Figure 2.

The simplified dynamic outcomes of sexual conflict between SFPs and their receptors in females, based on data adapted from the predictions of Parker (1979) and Hayashi et al. (2007). In this case, sexually antagonistic coevolution is occurring between different loci in males and females, each with two alleles. The frequency of the initial most frequent allele for each of the loci in males (blue) versus females (red) is shown. (A) A continuous coevolutionary chase, in which the frequency of the female allele tracks that of the male, with no underlying pattern, through time. (B) Cyclic coevolution, in which the female allele frequency tracks that of the male, with the coevolution having a cyclical pattern through time. (C) Evolution toward an equilibrium, in which the frequency of the female allele tracks that of the male toward a stable invariant frequency. (D) Differentiation in female, but not male allele frequency (an example of Buridan’s ass). Here, the frequency of the major male allele continues to fluctuate through time, but that of the female, though initially tracking that of the male, diverges and in this case significantly decreases in frequency.

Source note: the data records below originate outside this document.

/-- **(L1), `absInertia` form.** For an elliptic curve `E = W` over a number field `K`, a prime
`p`, and a finite place `v ∤ p` of multiplicative reduction with `p ∣ ord_v(Δ_min)`: every
`p`-torsion point of `E(K̄_v)` is fixed by the inertia group `absInertia K_v ≤ Γ_{K_v}` — the
binder `hI` of n1011-p16's `TateDataUnramifiedTorsion` / `SplitMultiplicativeBaseChange`.  This is
the tree's `WeierstrassCurve.smul_eq_of_mem_inertia_of_hasMultiplicativeReductionAt_of_dvd`
(Kodaira–Néron over `K_v^nr`, no Tate curve) read through `inertia_eq_absInertia`.
[cite: SerreInventiones1972, n° 1.12] [cite: Serre1987, §4.1 (4.1.12)]
[cite: SilvermanATAEC1994, Cor. IV.9.2(d), V.4–V.5 and Exercise 5.13(b) (PDF p. 416)] -/
theorem forall_absInertia_smul_eq_of_dvd_ordMinimalDiscriminant
    (hmult : W.HasMultiplicativeReductionAt v) (hpv : ((p : ℕ) : 𝓞 K) ∉ v.asIdeal)
    (hdvd : p ∣ W.ordMinimalDiscriminant v) :
    ∀ Q : localPoints W (v.adicCompletion K), (p : ℤ) • Q = 0 →
      ∀ τ ∈ absInertia (v.adicCompletion K), τ • Q = Q := by
  intro Q hQ τ hτ
  obtain ⟨w, hw⟩ := v.exists_spectralValuation
  obtain ⟨𝔐, h𝔐⟩ := v.localPrimesAbove_nonempty
  rw [← IsDedekindDomain.HeightOneSpectrum.inertia_eq_absInertia hw h𝔐] at hτ
  refine W.smul_eq_of_mem_inertia_of_hasMultiplicativeReductionAt_of_dvd hmult hp.out hpv hdvd hw
    h𝔐 hτ Q ?_
  rw [← natCast_zsmul]
  exact hQ

omit hp in
/-- **`p ∣ c_v ⟹ p ∣ ord_v(Δ_min)` at a split multiplicative place**: there
`c_v = ord_v(Δ_min)` (Kodaira–Néron, type `Iₙ`; tree
`localTamagawaNumber_eq_ordMinimalDiscriminant_of_hasSplitMultiplicativeReductionAt`).
[cite: SilvermanATAEC1994, Cor. IV.9.2(d)] -/
theorem dvd_ordMinimalDiscriminant_of_dvd_localTamagawaNumber
    (hsplit : W.HasSplitMultiplicativeReductionAt v)
    (hc : p ∣ (W.baseChange (v.adicCompletion K)).localTamagawaNumber
      (v.adicCompletionIntegers K)) :
    p ∣ W.ordMinimalDiscriminant v := by
  rwa [localTamagawaNumber_eq_ordMinimalDiscriminant_of_hasSplitMultiplicativeReductionAt v W
    hsplit] at hc

/-- **(L1) from the census datum**: at a split multiplicative `v ∤ p` with `p ∣ c_v`, the inertia
group fixes `E[p]` (previous two theorems). [cite: SilvermanATAEC1994, Cor. IV.9.2(d) and Exercise 5.13(b)]
[cite: SerreInventiones1972, n° 1.12] -/
theorem forall_absInertia_smul_eq_of_dvd_localTamagawaNumber
    (hsplit : W.HasSplitMultiplicativeReductionAt v) (hpv : ((p : ℕ) : 𝓞 K) ∉ v.asIdeal)
    (hc : p ∣ (W.baseChange (v.adicCompletion K)).localTamagawaNumber
      (v.adicCompletionIntegers K)) :
    ∀ Q : localPoints W (v.adicCompletion K), (p : ℤ) • Q = 0 →
      ∀ τ ∈ absInertia (v.adicCompletion K), τ • Q = Q :=
  forall_absInertia_smul_eq_of_dvd_ordMinimalDiscriminant W p v hsplit.hasMultiplicativeReductionAt
    hpv (dvd_ordMinimalDiscriminant_of_dvd_localTamagawaNumber W p v hsplit hc)

/-- **THE SPLIT-MULTIPLICATIVE TAMAGAWA WITNESS FROM `p ∣ c_v`, MODULO TATE'S UNIFORMISATION
ONLY.** For `E = W` over ANY number field `K`, `p` prime, `v ∤ p` a place of split multiplicative
reduction with `p ∣ c_v` (`localTamagawaNumber` of `E ⊗ K_v`): granted the named fact
`Silverman1994_thmV53_tateUniformisation` (A40), `∃ u ∈ H¹_ur(K_v, E[p])`, `u ∉ 𝓚_v` — the
per-place binder `hwit` / `hwitn` of n1011-p10's budget sockets.  Compared with n1011-p16's
`…_of_tateUniformisation_of_dvd_localTamagawaNumber` the hypothesis `μ_p(K_v) = 1` is GONE: the
places with `N(v) ≡ 1 (mod p)` are covered too (its `hI` is discharged by (L1) above).
CONDITIONAL on A40 (hypothesis `hU`) and on nothing else.
[cite: SilvermanATAEC1994, Ch. V Thm. 3.1 (c),(d) and Thm. 5.3 (a),(b)]
[cite: GreenbergLNM1716, §3 p. 74 and Cor. 5.6 (proof)] [cite: SerreInventiones1972, n° 1.12] -/
theorem exists_mem_unramifiedSubgroup_not_mem_kummerLocalConditionAt_of_tateUniformisation_of_split_of_dvd_localTamagawaNumber
    (hU : Silverman1994_thmV53_tateUniformisation.{0})
    (hsplit : W.HasSplitMultiplicativeReductionAt v) (hpv : ((p : ℕ) : 𝓞 K) ∉ v.asIdeal)
    (hc : p ∣ (W.baseChange (v.adicCompletion K)).localTamagawaNumber
      (v.adicCompletionIntegers K)) :
    ∃ u ∈ DiscreteGaloisModule.unramifiedSubgroup
        ((W.torsionGaloisModule (p : ℤ)).restrictField (v.adicCompletion K)) 1,
      u ∉ W.kummerLocalConditionAt (p : ℤ) (v.adicCompletion K) :=
  W.exists_mem_unramifiedSubgroup_not_mem_kummerLocalConditionAt_of_tateUniformisation_of_torsion
    v hU hsplit hpv (forall_absInertia_smul_eq_of_dvd_localTamagawaNumber W p v hsplit hpv hc)
/-!
# Magnen–Rivasseau–Sénéor, *Construction of YM₄ with an infrared cutoff* (CMP 155, 1993), Appendix 1, the case `t ≠ 0`: the function
# `H(β)` (A.7) and the printed residue evaluation of `dH/dβ` — (A.13)–(A.19), (A.21)–(A.25) AS PRINTED (definitions), their printed
# assembly kernel-checked ((A.16) = (A.13) + (A.14), (A.18) = (A.13) + (A.15), (A.22) = (A.19) + (A.21), (A.23)/(A.25) = κ·A(κβ) + B,
# the radicand of (A.21) = the discriminant of (A.11)'s denominator), and the misprinted pole location (A.20) exhibited

statement-level skeleton of published theorems with citation tags; proofs where landed; nothing here is a claim about the
Yang–Mills mass gap, about continuum YM₄ on T⁴, or about the Clay problem

**Citation header (reproduction of PUBLISHED work).** J. Magnen, V. Rivasseau, R. Sénéor, *Construction of YM₄ with an infrared
cutoff*, Commun. Math. Phys. **155** (1993) 325–383 [MagnenRivasseauSeneor1993], Appendix 1 pp. 380–382 [PDF 56–58]. The displays
(A.7)–(A.25) are garbled beyond use in the text layer of the held scan `paper:magnen1993-cmp155-mrs-ym4-infrared-cutoff`; they were read
on 1/3- and 1/2-scale renders of the 600-dpi page images (`run/shared/lean/pub/pub-balaban-gaps/pub-balaban-gaps-mrs-lit-2/g3/renders/`
`p56_crop_r300-3000_s3.png`, `p56_crop_r2900-5650_s3.png`, `p57_crop_r300-3000_s3.png`, `p57_crop_r2900-5650_s3.png`,
`p57_crop_r3850-4250_s2.png`, `p58_crop_r300-3000_s3.png`). Cell pub-balaban-gaps (YM blitz, track G3), seat mrs-lit-2 (gen 3); companion
record `run/shared/lean/pub/pub-balaban-gaps/g3/MRS-AS-PRINTED-estimates.md` §3(j). Sibling files: `MRS93AppendixWarmUp.lean` (the
`t = 0` warm-up (A.1)–(A.5), where the `θ`-integrals below are EVALUATED in closed form and proved), `MRS93LemmaVI2FeynmanGauge.lean` §8
((A.26), the slope of `H` at `β = 0`, proved from the integrand), `MRS93AppendixFeynmanGauge.lean` ((A.6), (A.27)–(A.29)).

**What the paper prints (verbatim, from the page images; `β′ ≡ κβ`, `τ′ ≡ 7τ/4`, `w = s² = τcos²φ`).**
* (A.7) p.380: «If we put s = √τ cos φ and w = s², we have therefore to bound the integral
  `H(β) = (1/2)∫_{−√τ}^{√τ} ds/√τ ∫₀^π (4/π) sin²θ dθ ln|1 − βκ(cos²θ + w sin²θ)| − 2 ln(1 + 2β(1 + 7/8 τ − 2cos²θ − 2w sin²θ) + β²)`. (A.7)»
* p.380 tl.: «… we decide to regularize the singularity in the logarithm by adding +iε and taking the real part … Then we derive with
  respect to β and changing to the variable z = e^{2iθ} we have a rational contour integral to compute. It is convenient to define
  β′ = κβ.» (A.9): «`d/dβ H(β) = (1/2)∫_{−√τ}^{√τ} ds/√τ [κA + B]`», (A.10): «`A = (1/2iπ)∮_{|z|=1} dz/z² (2z − z² − 1) ×
  lim_{ε→0} Re (−4wz − (1 − w)(2z + z² + 1))/((4 − 4β′w)z − β′(1 − w)(2z + z² + 1) + 4iεz)`», (A.11): «`B = (1/2iπ)∮_{|z|=1} dz/z²
  (2z − z² − 1) × [(−2)(−2wz − (1 − w)(z² + 1) + 2βz + 7τz/4)/((1 − 2βw)z − β(1 − w)(z² + 1) + β²z + 7βτz/4)]`».
* (A.13): «The pole at z = 0 for the first piece of the integrand gives a real contribution equal to `−2(2 − β′ + β′w)/((β′)²(1 − w))`.»
  (A.14): «For β′ < 1 there is the contribution of one real pole inside the unit disk, with residue
  `4(1 − β′)/((β′)²(1 − w)√(1 − β′ − β′w + (β′)²w))`.» (A.15): «For β′ > 1/w there is another pole inside the unit circle with residue:
  `4(β′ − 1)/((β′)²(1 − w)√(1 − β′ − β′w + (β′)²w))`.» [for `1 < β′ < 1/w` the poles `z_±` of (A.12) «become purely imaginary … they
  disappear».]
* (A.16)–(A.18): «Hence `A = 2/((β′)²(1 − w)) × [−2 + β′(1 − w) + 2(1 − β′)/√((1 − β′)(1 − β′w))]` if β′ < 1, (A.16)
  `A = 2/((β′)²(1 − w)) [−2 + β′(1 − w)]` if 1 < β′ < 1/w, (A.17) `A = 2/((β′)²(1 − w)) × [−2 + β′(1 − w) − 2(1 − β′)/√((1 − β′)(1 − β′w))]`
  if β′ > 1/w. (A.18)»
* (A.19): «The term B has a pole at z = 0 giving the contribution `2(1 − β² − 2β + 2βw)/(β²(1 − w))`.» (A.20): «Finally there is a pole
  inside the unit disk at the location `((1 − β)² + βτ′ − √((1 − 2βw + β² + βτ′)² − 4β²(1 + w²)))/(2β(1 − w))`, where τ′ ≡ 7τ/4, which
  gives the contribution» (A.21): «`−2((1 − β)² + βτ′)(1 − β²)/(β²(1 − w)√((1 − β)²[(1 + β)² − 4βw] + βτ′(2 − 4βw + 2β² + βτ′)))`.»
  (A.22): «Therefore we have `B = 2/(β²(1 − w)) [1 − β² − 2β + 2βw − ((1 − β)² + βτ′)(1 − β²)/√((1 − β)²[(1 + β)² − 4βw] + βτ′(2 − 4βw +
  2β² + βτ′))]`.»
* (A.23)–(A.25) p.382: «Adding κA and B we find `κA + B = 2/(β²(1 − w)) × [1 − 2/κ − β(1 − w) − β² + 2(1 − βκ)/(κ√((1 − βκ)(1 − βκw)))
  − ((1 − β)² + βτ′)(1 − β²)/√((1 − β)²[(1 + β)² − 4βw] + βτ′(2 − 4βw + 2β² + βτ′))]` if βκ < 1, (A.23) [the same without the `2(1 − βκ)/…`
  term] if 1 < βκ < 1/w, (A.24)» and, display (A.25) in full: «`κA + B = 2/(β²(1 − w)) × [1 − 2/κ − β(1 − w) − β² − 2(1 − βκ)/(κ√((1 − βκ)
  (1 − βκw))) − ((1 − β)² + βτ′)(1 − β²)/√((1 − β)²[(1 + β)² − 4βw] + βτ′(1 − 4βw + 2β² + βτ′))]` if βκ > 1/w. (A.25)» — NOTE the radicand
  of (A.25) is PRINTED «βτ′(1 − 4βw + 2β² + βτ′)» [sic] (page image `p58`, native-resolution crop of the display), where (A.21), (A.22),
  (A.23), (A.24) all print «βτ′(2 − 4βw + 2β² + βτ′)»; the typed `kAB_A25` below uses the (A.21)–(A.24) radicand `radicand_A21` (the one
  the paper's own assembly «Adding κA and B» requires: `kAB_A25_eq`; and the discriminant of (A.11)'s denominator:
  `A21_radicand_eq_discriminant`). This is Appendix 1's second misprint (after the pole location (A.20)); recorded in the companion record
  §3(j). (Docfix v1.1, referee R8 [REF-G9] finding F-A25; no Lean statement changed.)
* p.382 tl.: «It is possible to integrate explicitly the formula for H, but we do not give the expression here. Using the asymptotic
  expansion (A.26) near β = 0, the fact that τ varies in the compact interval [0, 1] and the fact that the derivative of H is bounded by a
  constant at large β we can of course always achieve a uniform bound as in Sect. VI.»

**What is typed / PROVED here (zero `sorry`, zero named facts; every `def` has a body).**
* §1 (A.7) `H_A7 β κ τ` and its `θ`-integrals `fpTheta β′ w`, `bosonTheta β w τ` as definitions (interval integrals; at `τ = 0`:
  `fpTheta = AppendixOne.fpLogAvg`, `bosonTheta β 0 0 = −bosonLogAvg β` after (A.2) — recorded in the docstrings, not restated).
* §2 the printed residues and totals as definitions: `res_A13`, `res_A14`, `res_A15`, `A_A16`, `A_A17`, `A_A18`, `res_A19`, `res_A21`,
  `B_A22`, `kAB_A23`, `kAB_A24`, `kAB_A25`, and the two printed pole-location expressions `pole_A20_printed`, `pole_A20_corrected`
  (= the root of (A.11)'s denominator `den_A11`).
* §3 KERNEL (the printed ASSEMBLY, exactly as the prose says): `A14_radicand_eq` (`1 − β′ − β′w + β′²w = (1 − β′)(1 − β′w)`),
  `A_A16_eq` ((A.16) = (A.13) + (A.14)), `A_A17_eq` ((A.17) = (A.13)), `A_A18_eq` ((A.18) = (A.13) + (A.15)), `B_A22_eq` ((A.22) = (A.19) +
  (A.21)), **`kAB_A23_eq`/`kAB_A24_eq`/`kAB_A25_eq`** («Adding κA and B»: (A.23)/(A.24)/(A.25) = `κ·A(κβ) + B` with the matching branch
  of `A`), `A21_radicand_eq_discriminant` (the radicand of (A.21)/(A.22) IS the discriminant `(1 − 2βw + β² + βτ′)² − 4β²(1 − w)²` of
  `den_A11`), `den_A11_pole_corrected` (the corrected location is a root of `den_A11` whenever the discriminant is `≥ 0`), and the
  MISPRINT in (A.20) exhibited: `A20_printed_radicand_neg_example` (at `β = 1/2`, `w = 5/8`, `τ′ = 0` the printed radicand
  `(…)² − 4β²(1 + w²)` is `−1 < 0` although `den_A11` has the real root `1/3` inside the unit disk: `den_A11_example_root`) and
  `A20_printed_ne_root_example` (at `w = 0 = τ′`, `β = 1/2`, where both radicands equal `9/16`: the printed location is `−1/2`, not a
  root; the root is `1/2`).
* §4 (v1.1) the radicand of (A.25) exactly AS PRINTED, `radicand_A25_printed` («… + βτ′(1 − 4βw + 2β² + βτ′)» [sic]), with
  `radicand_A25_printed_eq` (= `radicand_A21 − βτ′`), `radicand_A25_printed_eq_of_tau_zero`, `radicand_A25_printed_ne` (differs from
  the (A.21)–(A.24) radicand iff `βτ′ ≠ 0`). With (A.25) read through the (A.21)–(A.24) radicand — as `kAB_A25` does — the numerics
  below reproduce it; read literally, (A.25) would not even be the sum «κA + B» of the displays above it.

**Findings (companion record §3(j)).** NUMERICS (seat script `…/pub-balaban-gaps-mrs-lit-2/g3/a16_a25_check.py` sha16 b5145e67ec147eba, output
`a16_a25_check.out.txt` 7952e4a545cb6744; pure-Python double-exponential quadrature of the `θ`-integrals of (A.7), central differences
`h = 1e−5`): (A.16)/(A.17)/(A.18) reproduce `∂fpTheta/∂β′` on 60 points `(w, β′)` across the three ranges (worst deviation 9e−8, near
`β′ = 0.97`; elsewhere ≤ 5e−9); (A.22) reproduces `∂bosonTheta/∂β` on 190 points `(τ, w, β)` (worst 4e−9); (A.23)/(A.24)/(A.25) reproduce
`κ ∂_{β′}fpTheta + ∂_β bosonTheta` on 96 points (worst 5e−9). So the printed residue computation is CORRECT in every branch; the two
transcription slips of the print are (1) the displayed pole LOCATION (A.20) — «(1 − β)² + βτ′» for `1 − 2βw + β² + βτ′` and «4β²(1 + w²)»
for `4β²(1 − w)²` — immaterial, since the residue (A.21) is printed with the correct discriminant (kernel: `A21_radicand_eq_discriminant`),
and (2) the «1 − 4βw» in the radicand of (A.25) for (A.21)–(A.24)'s «2 − 4βw» (§4; referee finding F-A25) — immaterial for the same
reason (the assembly `kAB_A25_eq` fixes the radicand). NOT a kernel fact: the equality of `A`, `B` with the derivatives of the integrals
(that is the numerics); (A.9) (differentiation under the integral); (A.12).

**What is NOT claimed.** (A.8)–(A.12) as contour integrals; `dH/dβ = (1/2)∫[κA + B]`; the large-`β` boundedness of `H′`; Lemma VI.2 /
VI.1 (see `MRS93LemmaVI2FeynmanGauge.lean` for ζ = 1). Nothing here bears on Bałaban's papers; nothing is continuum YM₄ on T⁴, nothing
lifts the infrared cutoff, nothing is Clay.
-/

noncomputable section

Therefore, the coevolution has led to divergence in the frequencies of the two female alleles. (E) Differentiation in male and female allele frequencies. The frequency of the major male and female alleles initially show coevolutionary fluctuations; however, over time there is divergence in the frequency of both male and female alleles, with, in this case, the initial major allele in males becoming more frequent and that of the female becoming less so. Therefore, the initial coevolution has led to divergence in the frequencies of the two male and the two female alleles.